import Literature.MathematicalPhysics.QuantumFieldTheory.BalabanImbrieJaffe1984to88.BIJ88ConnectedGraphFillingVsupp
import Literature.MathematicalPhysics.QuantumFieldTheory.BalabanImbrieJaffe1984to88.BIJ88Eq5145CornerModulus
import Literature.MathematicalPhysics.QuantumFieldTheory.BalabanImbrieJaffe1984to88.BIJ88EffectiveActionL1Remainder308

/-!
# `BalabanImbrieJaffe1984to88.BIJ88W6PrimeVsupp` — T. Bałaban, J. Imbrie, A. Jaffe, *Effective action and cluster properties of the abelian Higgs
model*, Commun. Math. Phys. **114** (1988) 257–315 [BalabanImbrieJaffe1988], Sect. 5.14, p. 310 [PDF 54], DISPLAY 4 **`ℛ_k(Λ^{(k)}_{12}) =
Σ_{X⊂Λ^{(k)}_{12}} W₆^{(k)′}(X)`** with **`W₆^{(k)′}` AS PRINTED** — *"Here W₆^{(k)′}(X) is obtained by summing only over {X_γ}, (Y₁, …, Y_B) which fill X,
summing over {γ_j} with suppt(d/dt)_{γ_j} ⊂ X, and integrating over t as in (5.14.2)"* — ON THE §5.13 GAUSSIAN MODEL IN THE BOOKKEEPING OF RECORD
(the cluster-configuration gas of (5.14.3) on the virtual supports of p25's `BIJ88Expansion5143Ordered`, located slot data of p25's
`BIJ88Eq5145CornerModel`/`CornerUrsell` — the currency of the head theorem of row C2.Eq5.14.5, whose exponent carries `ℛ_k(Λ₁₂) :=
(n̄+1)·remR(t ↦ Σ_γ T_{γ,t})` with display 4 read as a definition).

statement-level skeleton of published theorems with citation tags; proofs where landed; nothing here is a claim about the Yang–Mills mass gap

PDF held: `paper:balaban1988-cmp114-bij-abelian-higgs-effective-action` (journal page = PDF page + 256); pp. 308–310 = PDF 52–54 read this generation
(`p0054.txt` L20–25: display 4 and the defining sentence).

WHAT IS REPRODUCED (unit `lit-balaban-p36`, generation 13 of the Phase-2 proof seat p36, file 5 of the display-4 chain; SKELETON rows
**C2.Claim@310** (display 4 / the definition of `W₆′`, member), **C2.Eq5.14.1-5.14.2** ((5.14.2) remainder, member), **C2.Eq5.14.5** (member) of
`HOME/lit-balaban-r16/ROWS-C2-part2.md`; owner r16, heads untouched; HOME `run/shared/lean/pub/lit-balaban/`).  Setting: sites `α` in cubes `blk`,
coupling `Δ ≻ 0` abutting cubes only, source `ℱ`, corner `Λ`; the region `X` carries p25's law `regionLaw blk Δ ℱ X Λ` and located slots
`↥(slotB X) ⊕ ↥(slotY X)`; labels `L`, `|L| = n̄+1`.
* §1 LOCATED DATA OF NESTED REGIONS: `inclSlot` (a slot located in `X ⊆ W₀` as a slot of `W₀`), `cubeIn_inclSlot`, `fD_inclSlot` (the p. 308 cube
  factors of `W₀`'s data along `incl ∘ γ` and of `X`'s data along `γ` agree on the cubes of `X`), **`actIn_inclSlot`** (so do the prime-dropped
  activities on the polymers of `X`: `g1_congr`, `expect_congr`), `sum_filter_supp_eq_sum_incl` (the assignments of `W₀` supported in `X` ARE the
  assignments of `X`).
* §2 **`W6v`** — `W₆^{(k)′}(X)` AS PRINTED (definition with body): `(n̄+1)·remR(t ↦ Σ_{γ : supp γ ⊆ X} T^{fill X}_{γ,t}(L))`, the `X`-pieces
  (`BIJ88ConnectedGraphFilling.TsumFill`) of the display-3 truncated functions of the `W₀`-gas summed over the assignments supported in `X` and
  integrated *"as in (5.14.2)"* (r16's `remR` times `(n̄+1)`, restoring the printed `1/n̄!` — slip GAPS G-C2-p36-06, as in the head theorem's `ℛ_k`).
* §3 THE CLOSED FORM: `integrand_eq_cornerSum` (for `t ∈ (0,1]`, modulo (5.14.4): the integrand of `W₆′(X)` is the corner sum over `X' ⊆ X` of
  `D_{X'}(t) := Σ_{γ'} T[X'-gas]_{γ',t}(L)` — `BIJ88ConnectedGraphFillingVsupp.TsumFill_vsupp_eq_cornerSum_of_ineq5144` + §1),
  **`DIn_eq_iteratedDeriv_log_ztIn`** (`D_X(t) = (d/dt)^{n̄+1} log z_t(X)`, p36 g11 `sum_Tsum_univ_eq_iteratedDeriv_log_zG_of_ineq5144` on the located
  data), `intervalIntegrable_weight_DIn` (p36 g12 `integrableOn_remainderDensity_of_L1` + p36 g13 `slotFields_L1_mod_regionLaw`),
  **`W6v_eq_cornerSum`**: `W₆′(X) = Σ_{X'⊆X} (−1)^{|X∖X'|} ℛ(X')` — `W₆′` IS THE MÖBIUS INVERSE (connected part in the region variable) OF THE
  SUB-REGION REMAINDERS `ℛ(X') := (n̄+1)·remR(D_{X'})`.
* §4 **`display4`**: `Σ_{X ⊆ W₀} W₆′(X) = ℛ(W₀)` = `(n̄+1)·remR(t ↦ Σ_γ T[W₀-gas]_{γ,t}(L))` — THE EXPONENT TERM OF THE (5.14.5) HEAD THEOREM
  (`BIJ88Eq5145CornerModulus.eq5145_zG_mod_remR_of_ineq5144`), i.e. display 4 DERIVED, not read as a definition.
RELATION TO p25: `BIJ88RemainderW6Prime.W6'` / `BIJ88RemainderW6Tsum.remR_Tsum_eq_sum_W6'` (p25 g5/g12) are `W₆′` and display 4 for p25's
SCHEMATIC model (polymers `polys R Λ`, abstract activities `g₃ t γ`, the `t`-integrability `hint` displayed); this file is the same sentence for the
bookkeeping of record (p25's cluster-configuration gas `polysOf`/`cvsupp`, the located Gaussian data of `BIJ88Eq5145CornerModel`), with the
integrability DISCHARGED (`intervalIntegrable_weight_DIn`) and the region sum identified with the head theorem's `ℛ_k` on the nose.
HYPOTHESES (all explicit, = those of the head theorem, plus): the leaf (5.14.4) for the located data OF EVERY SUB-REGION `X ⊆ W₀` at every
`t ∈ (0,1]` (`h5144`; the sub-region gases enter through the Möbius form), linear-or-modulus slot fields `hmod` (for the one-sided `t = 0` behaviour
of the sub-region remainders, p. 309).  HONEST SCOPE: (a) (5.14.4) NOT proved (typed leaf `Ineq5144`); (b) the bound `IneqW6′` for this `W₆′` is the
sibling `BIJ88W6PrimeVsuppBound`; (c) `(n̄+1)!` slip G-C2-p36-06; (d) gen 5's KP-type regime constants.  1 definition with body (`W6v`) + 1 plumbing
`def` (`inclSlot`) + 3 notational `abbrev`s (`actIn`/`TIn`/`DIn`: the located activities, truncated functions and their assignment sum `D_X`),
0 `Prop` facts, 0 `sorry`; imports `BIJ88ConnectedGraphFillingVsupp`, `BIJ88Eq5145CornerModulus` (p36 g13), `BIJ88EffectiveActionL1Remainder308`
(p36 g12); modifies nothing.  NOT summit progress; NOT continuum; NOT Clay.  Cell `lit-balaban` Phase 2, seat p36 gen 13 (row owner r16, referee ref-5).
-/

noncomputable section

------------------------------------------------

EXERCISE AIM: The required output is every line above from the one with "activities on the" down to the one with "AS PRINTED (definition", restated word for word, ends included.

RESULT FOR THIS TASK:
  activities on the polymers of `X`: `g1_congr`, `expect_congr`), `sum_filter_supp_eq_sum_incl` (the assignments of `W₀` supported in `X` ARE the
  assignments of `X`).
* §2 **`W6v`** — `W₆^{(k)′}(X)` AS PRINTED (definition with body): `(n̄+1)·remR(t ↦ Σ_{γ : supp γ ⊆ X} T^{fill X}_{γ,t}(L))`, the `X`-pieces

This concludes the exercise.